Deux des trois agences de notation ont déjà dégradé l'Afrique du Sud dans la catégorie "spéculative".

Potentiellement dévastatrice sur le plan économique, la dégringolade d'Eskom inquiète aussi politiquement le président Ramaphosa et son parti, le Congrès national africain (ANC), en pleine campagne pour les élections du 8 mai.

"C'est probablement le pire cauchemar de l'ANC à l'heure qu'il est", estime l'analyse Daniel Silke, "les délestages sont son véritable adversaire, plus que l'opposition".

- 'Privatisation' -

Les rivaux du parti au pouvoir se sont déjà engouffrés dans la brèche et font feu de tout bois contre son incompétence et la corruption dans ses rangs. 

"L'avenir d'Eskom est crucial pour tous ", a rappelé la principale formation d'opposition, l'Alliance démocratique (DA), "seul un parti peut mettre un terme à la corruption et à la mauvaise gestion qui ont mis le pays au bord du gouffre, le nôtre".

Les Combattants pour la liberté économique (EFF), parti de la gauche radicale, ont, eux, déclaré la guerre au plan de sauvetage du gouvernement. "Nous ne vous laisserons pas détruire Eskom", a dénoncé leur chef Julius Malema.

Les syndicats s'y opposent eux aussi catégoriquement, craignant un dégraissage meurtrier.

"La restructuration va réduire les risques que fait courir (sur l'économie) un énorme Eskom", a répondu jeudi le chef de l'Etat, "il ne s'agit pas d'une privatisation (...) la réduction des coûts ne signifie pas baisse d'effectifs".

Sa victoire électorale en mai ne semble pas menacée cependant le pouvoir est contraint de réagir vite.
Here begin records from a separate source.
open Literature.MathematicalPhysics.QuantumFieldTheory.Balaban1983to89
open Literature.MathematicalPhysics.QuantumFieldTheory.Balaban1983to89.T4Continuum (T4Family)
open B7Prop1Explicit B7Prop2Explicit MatrixLog UnitaryModel
open T4AveragingDeficitWall hiding Site Plane Plaq Bond
open B7Prop3Flat (c3)
open B8LeafModelZd (ZdIdx)
open B8LeafModelZd3 (zdGF3)
open Node00 (NE3Objects₁₁ NE3Letters₁₁ ne3ConstLayerOfRecord₁₁ ne3NperOfRecord₁₁ ne3DomOfRecord₁₁ one_le_ne3NperOfRecord₁₁ MatA)
open Summit.QuantumFields.BalabanUV.T4Continuum
open BlockAverageCurrent (curConst)
open NE3RightInverseSupLetters (frameC)
open NE3.LeafIndexSockets (LeafH3sup)
open MinimalActionRate (sfClass)
open MinimalActionDictionary (torusVP RadiiMono)
open AveragingDeficitLatticeH2Prep (fd)
open B11Thm1 (Thm1At)
open YMDAG.UVSplit (NE3Carriers ne3OfRecord₁₁)
open Summit.QuantumFields.YangMills.BalabanUVNodes.N16HolderRegime (InEndRegimeH radiusOfRecordH constOfRecordH radiusOfRecordH_pos)
open Summit.QuantumFields.YangMills.BalabanUVNodes.N16HolderSlotWindow (inEndRegimeH_ofRecord_of_window)
open Summit.QuantumFields.YangMills.BalabanUVNodes.N16AtRecord13OfEdges (exists_window_letters_linearLeaf)
open Summit.QuantumFields.YangMills.BalabanUVNodes.N16LeafSlotAllTorus (LeafSlotHolderAT)
open Summit.QuantumFields.YangMills.BalabanUVNodes.N16SlotWindowAllTorus (leafSlotHolderAT_ofRecord_of_window_linear)
open Summit.QuantumFields.YangMills.BalabanUVNodes.N16H7OfReg9 (h7Shape_loose_of_thm1At_torusVP)

noncomputable section

variable {N : ℕ} [NeZero N]

/-! ## §1 Per family, R-β: the closer AT THE LOOSE-DATA OBJECT from `h5` and the loose leaf -/

omit [NeZero N] in
/-- The loose object's data are data of record (its `dom` is the record's, cut by print's (7)-ball). [folklore] -/
theorem loose_dom_subset (F : T4Family) (ℓ : NE3Letters₁₁) (B : ℝ) :
    ({ ne3ConstLayerOfRecord₁₁ F N ℓ with
        dom := {V | V ∈ ne3DomOfRecord₁₁ F N 0 0 ∧ V ∈ sfClass 4 F.L (ne3NperOfRecord₁₁ F 0 0) (ℓ.ε / B) 0} } : NE3Objects₁₁ N).dom
      ⊆ ne3DomOfRecord₁₁ F N 0 0 :=
  fun _ hV => hV.1

variable {β : ℝ}

/-- **★ PER FAMILY, R-β, AT THE LOOSE-DATA OBJECT: LETTERS OF RECORD ∧ `InEndRegimeH` ∧ `LeafSlotHolderAT · β` FROM THE N05 EDGE AND THE LOOSE LEAF.**
Hypotheses: a coupling letter `g > 0`; `h5` = N05's Thm-4 ∕ Prop-3 bodies on the all-torus proper pinned sub-family of `zdGF3 (M_N ℂ) F.L β len` with their constants
and window (VERBATIM 37ᴴ's `h5`); a displayed `B > 0`; and the LOOSE leaf `h7L : ∃ C ε₀, 0 ≤ C ∧ 0 < ε₀ ∧ ∀ ε ∈ ]0,ε₀], LeafH3sup 4 F.L Nper ε (C·ε) (C·ε)
{V | V ∈ ne3DomOfRecord₁₁ F N 0 0 ∧ V ∈ sfClass 4 F.L Nper (ε∕B) 0}`.  Conclusion: letters `ℓ` with `ℓ.g = g`, `ℓ.Λ₁ = radiusOfRecordH …`, `ℓ.C = constOfRecordH … g`,
`0 < ℓ.b`, N21's numeral, `0 < ℓ.Λ₂'`, and `InEndRegimeH ∧ LeafSlotHolderAT · β` at `ne3OfRecord₁₁ F oL`, `oL = {ne3ConstLayerOfRecord₁₁ F N ℓ with dom := loose data
at radius ℓ.ε∕B}`.  Proof = 37ᴴ's per-family proof VERBATIM (its three window lemmas are generic in the object); the leaf is invoked once, at `ℓ.ε`. [folklore] -/
theorem exists_letters_inEndRegimeH_leafSlotHolderAT_of_edges_loose (F : T4Family) {g : ℝ} (hg : 0 < g)
    (h5 : letI : CStarAlgebra (Matrix (Fin N) (Fin N) ℂ) := {}
      ∃ (len : Site 4 → ℝ) (c₁ c₁' B₁' cP C₂ B₀β : ℝ) (inp : B8.B9Inputs),
        (∀ v : Site 4, 0 < len v → 1 ≤ len v) ∧ (∀ μ : Fin 4, len (e μ) = 1) ∧ 0 < B₁' ∧ 5 * ((4 : ℕ) : ℝ) * F.L * inp.B₀ ≤ B₁' ∧ 0 < c₁' ∧
        (∀ α₀ α₁ : ℝ, 0 < α₀ → 0 < α₁ → α₀ + α₁ ≤ c₁' →
          α₀ + α₁ ≤ c₁ ∧ C0 4 * (2 * α₀) ≤ 1 / 3 ∧ 4 * α₀ ≤ c2' 4 F.L ∧ 16 * (B₁' * (α₀ + α₁)) ≤ 1 ∧
          Real.exp (4 * (800 * (((4 : ℕ) : ℝ) + 1) ^ 2 * (((4 : ℕ) : ℝ) + 4)) * α₀) * (1 + 8 * (131072 * (((4 : ℕ) : ℝ) + 1) ^ 2) * (B₁' * (α₀ + α₁))) ≤ 2 ∧
          2 * (B₁' * (α₀ + α₁)) ≤ c3 4 F.L ∧ ((4 : ℕ) : ℝ) * F.L * α₁ ≤ 1 / 8 ∧ α₀ ≤ cP ∧ α₁ ≤ cP ∧ B₁' * (α₀ + α₁) ≤ cP ∧
          2 * (B₁' * (α₀ + α₁)) ^ 2 + 20 * ((4 : ℕ) : ℝ) * α₀ * (B₁' * (α₀ + α₁)) + 2 * C₂ * (B₁' * (α₀ + α₁)) ^ 2 ≤ α₀ + α₁) ∧
        B8.Thm4Body c₁ B₁' (fun i : {i : ZdIdx 4 F.L // (∀ j, i.Ω j = Set.univ) ∧ (∀ m j, i.Λs m j = {_y | j = m}) ∧ (∀ m j, i.Λb m j = {_c | j = m}) ∧ i.η = ((F.L : ℝ)⁻¹) ^ i.k} => (zdGF3 (Matrix (Fin N) (Fin N) ℂ) F.L β len i.1).toGFData) ∧
        B8.Prop3Body cP 4 (F.L : ℝ) C₂ inp B₀β (fun i : {i : ZdIdx 4 F.L // (∀ j, i.Ω j = Set.univ) ∧ (∀ m j, i.Λs m j = {_y | j = m}) ∧ (∀ m j, i.Λb m j = {_c | j = m}) ∧ i.η = ((F.L : ℝ)⁻¹) ^ i.k} => (zdGF3 (Matrix (Fin N) (Fin N) ℂ) F.L β len i.1).toGFData2))
    {B : ℝ}
    (h7L : ∃ C ε₀ : ℝ, 0 ≤ C ∧ 0 < ε₀ ∧ ∀ ε : ℝ, 0 < ε → ε ≤ ε₀ →
      LeafH3sup 4 F.L (ne3NperOfRecord₁₁ F 0 0) ε (C * ε) (C * ε)
        {V | V ∈ ne3DomOfRecord₁₁ F N 0 0 ∧ V ∈ sfClass 4 F.L (ne3NperOfRecord₁₁ F 0 0) (ε / B) 0}) :
    ∃ ℓ : NE3Letters₁₁, ℓ.g = g ∧ ℓ.Λ₁ = radiusOfRecordH N F.L (ne3NperOfRecord₁₁ F 0 0) ∧ ℓ.C = constOfRecordH N F.L (ne3NperOfRecord₁₁ F 0 0) g ∧
      0 < ℓ.b ∧ 512 * (4 + 1) * (4 + 4) * (F.L : ℝ) ^ 2 * ℓ.b ≤ 1 ∧ 0 < ℓ.Λ₂' ∧
      InEndRegimeH (ne3OfRecord₁₁ F
        { ne3ConstLayerOfRecord₁₁ F N ℓ with
          dom := {V | V ∈ ne3DomOfRecord₁₁ F N 0 0 ∧ V ∈ sfClass 4 F.L (ne3NperOfRecord₁₁ F 0 0) (ℓ.ε / B) 0} }) ∧
      LeafSlotHolderAT (ne3OfRecord₁₁ F
        { ne3ConstLayerOfRecord₁₁ F N ℓ with
          dom := {V | V ∈ ne3DomOfRecord₁₁ F N 0 0 ∧ V ∈ sfClass 4 F.L (ne3NperOfRecord₁₁ F 0 0) (ℓ.ε / B) 0} }) β := by
  letI : CStarAlgebra (Matrix (Fin N) (Fin N) ℂ) := {}
  obtain ⟨len, c₁, c₁', B₁', cP, C₂, B₀β, inp, hlen, hlen1, hB₁', hBB, hc₁', hwin, hT, hP⟩ := h5
  obtain ⟨C, ε₀, hC, hε₀, h3⟩ := h7L
  have hL : 2 ≤ F.L := HistoryFlow.two_le_L F
  obtain ⟨α, ℓ, hα, hα1, hα2, hα3, hα4, hα5, hgℓ, hε0, hε, hεε₀, hCε, hεr, hΛ₁, hb0, hb, hCℓ, hΛ₂', hΛ₂'0, hnum⟩ :=
    exists_window_letters_linearLeaf F hc₁' inp B₀β g (radiusOfRecordH_pos (N := N) hL (one_le_ne3NperOfRecord₁₁ F 0 0))
      (constOfRecordH N F.L (ne3NperOfRecord₁₁ F 0 0) g) hC hε₀
  -- the loose-data object at the chosen radius: same letters and period as the const layer of record, data cut by the (7)-ball `sfClass (ℓ.ε∕B) 0`
  set oL : NE3Objects₁₁ N := { ne3ConstLayerOfRecord₁₁ F N ℓ with
      dom := {V | V ∈ ne3DomOfRecord₁₁ F N 0 0 ∧ V ∈ sfClass 4 F.L (ne3NperOfRecord₁₁ F 0 0) (ℓ.ε / B) 0} } with hoL
  have hB0 : 0 < 5 * ((4 : ℕ) : ℝ) * F.L * inp.B₀ := by have := inp.B₀_pos; positivity
  have hΛpos : 0 < ℓ.Λ₁ := by rw [hΛ₁]; exact radiusOfRecordH_pos (N := N) hL (one_le_ne3NperOfRecord₁₁ F 0 0)
  have hgpos : 0 < ℓ.g := by rw [hgℓ]; exact hg
  refine ⟨ℓ, hgℓ, hΛ₁, hCℓ, hb0, hnum, hΛ₂'0,
    inEndRegimeH_ofRecord_of_window F oL (one_le_ne3NperOfRecord₁₁ F 0 0) hgpos hB0.le hα2 hε0 hε hΛ₁.le hb0.le hb
      (show constOfRecordH N F.L (ne3NperOfRecord₁₁ F 0 0) ℓ.g ≤ ℓ.C by rw [hCℓ, hgℓ]), ?_⟩
  have hCε0 : 0 ≤ C * ℓ.ε := mul_nonneg hC hε0.le
  exact leafSlotHolderAT_ofRecord_of_window_linear F oL hlen hlen1 hB₁' hBB hc₁' hwin hα hα1 hα2 hα3 hα4 hα5 hε hΛpos hΛ₂' hCε0 hCε hCε0
    (hCε.trans (by linarith only [hα.le] : α / 2048 ≤ α / 24)) hT hP (h3 ℓ.ε hε0 hεε₀)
Mais il y a peu de chances que ses décisions mettent rapidement un terme aux délestages qui empoisonnent la vie des électeurs.

"Il n'y a pas de recette-miracle", a lui-même reconnu Cyril Ramaphosa devant le Parlement.

Du très long terme, donc, que le Syndicat national des mineurs (NUM) ne semble pas disposé à attendre.

"Souvenez-vous que nous dépensons beaucoup d'argent pour les campagnes de l'ANC", a menacé jeudi son secrétaire général, David Sipunzi. "Nous ne pouvons ignorer le cri de nos membres qui disent que si l'ANC continue sur cette voie, nous ne devons pas continuer à la soutenir".